◆ **Records supplied**:

import Summits.RiemannHypothesis.RiemannHypothesis.Theorems.WeilTwoPrimeDeflM77YBase
import Literature.NumberTheory.LFunctions.WeilBlockRowsFast
import HarnessLib

/-!
# Deflated two-prime certificate (weilCertDeflM77Y): the Bessel block claim `Hp = C H Cᵀ` (parity 1), rows 50–54, fast check

`WeilCert.checkHpRowT` (linear traversals) instead of the indexed `checkHpRow` decide.  Pure proof file.
-/

noncomputable section

namespace Summit.RiemannHypothesis.RiemannHypothesis.Theorems.EvenWinsBeyondArch

open Literature.NumberTheory.LFunctions

set_option maxHeartbeats 0 in
/-- Fast kernel check of claim row 50 of `Hp = C H Cᵀ` (parity 1; linear traversals, triangular `C`). [folklore] -/
theorem checkHpRowT1_50_weilCertDeflM77Y : weilCertDeflM77YBase.checkHpRowT weilCertDeflM77YHpO 1 50 = true := by
  decide +kernel

/-- Claim row 50 of `Hp = C H Cᵀ` (parity 1), from the fast check. [folklore] -/
theorem checkHpRow1_50_weilCertDeflM77Y : weilCertDeflM77YBase.checkHpRow weilCertDeflM77YHpO 1 50 = true :=
  WeilCert.checkHpRow_of_T checkHpRowT1_50_weilCertDeflM77Y

set_option maxHeartbeats 0 in
/-- Fast kernel check of claim row 51 of `Hp = C H Cᵀ` (parity 1; linear traversals, triangular `C`). [folklore] -/
theorem checkHpRowT1_51_weilCertDeflM77Y : weilCertDeflM77YBase.checkHpRowT weilCertDeflM77YHpO 1 51 = true := by
  decide +kernel

/-- Claim row 51 of `Hp = C H Cᵀ` (parity 1), from the fast check. [folklore] -/
theorem checkHpRow1_51_weilCertDeflM77Y : weilCertDeflM77YBase.checkHpRow weilCertDeflM77YHpO 1 51 = true :=
  WeilCert.checkHpRow_of_T checkHpRowT1_51_weilCertDeflM77Y

set_option maxHeartbeats 0 in
/-- Fast kernel check of claim row 52 of `Hp = C H Cᵀ` (parity 1; linear traversals, triangular `C`). [folklore] -/
theorem checkHpRowT1_52_weilCertDeflM77Y : weilCertDeflM77YBase.checkHpRowT weilCertDeflM77YHpO 1 52 = true := by
  decide +kernel

/-- Claim row 52 of `Hp = C H Cᵀ` (parity 1), from the fast check. [folklore] -/
theorem checkHpRow1_52_weilCertDeflM77Y : weilCertDeflM77YBase.checkHpRow weilCertDeflM77YHpO 1 52 = true :=
  WeilCert.checkHpRow_of_T checkHpRowT1_52_weilCertDeflM77Y

set_option maxHeartbeats 0 in
/-- Fast kernel check of claim row 53 of `Hp = C H Cᵀ` (parity 1; linear traversals, triangular `C`). [folklore] -/
theorem checkHpRowT1_53_weilCertDeflM77Y : weilCertDeflM77YBase.checkHpRowT weilCertDeflM77YHpO 1 53 = true := by
  decide +kernel

/-- Claim row 53 of `Hp = C H Cᵀ` (parity 1), from the fast check. [folklore] -/
theorem checkHpRow1_53_weilCertDeflM77Y : weilCertDeflM77YBase.checkHpRow weilCertDeflM77YHpO 1 53 = true :=
  WeilCert.checkHpRow_of_T checkHpRowT1_53_weilCertDeflM77Y

set_option maxHeartbeats 0 in
/-- Fast kernel check of claim row 54 of `Hp = C H Cᵀ` (parity 1; linear traversals, triangular `C`). [folklore] -/
theorem checkHpRowT1_54_weilCertDeflM77Y : weilCertDeflM77YBase.checkHpRowT weilCertDeflM77YHpO 1 54 = true := by
  decide +kernel

/-- Claim row 54 of `Hp = C H Cᵀ` (parity 1), from the fast check. [folklore] -/
theorem checkHpRow1_54_weilCertDeflM77Y : weilCertDeflM77YBase.checkHpRow weilCertDeflM77YHpO 1 54 = true :=
  WeilCert.checkHpRow_of_T checkHpRowT1_54_weilCertDeflM77Y

end Summit.RiemannHypothesis.RiemannHypothesis.Theorems.EvenWinsBeyondArch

◆ **What you should do**: If a line in the material contains the word "RiemannHypothesis", copy that line.

◆ **Result**:
import Summits.RiemannHypothesis.RiemannHypothesis.Theorems.WeilTwoPrimeDeflM77YBase
namespace Summit.RiemannHypothesis.RiemannHypothesis.Theorems.EvenWinsBeyondArch
end Summit.RiemannHypothesis.RiemannHypothesis.Theorems.EvenWinsBeyondArch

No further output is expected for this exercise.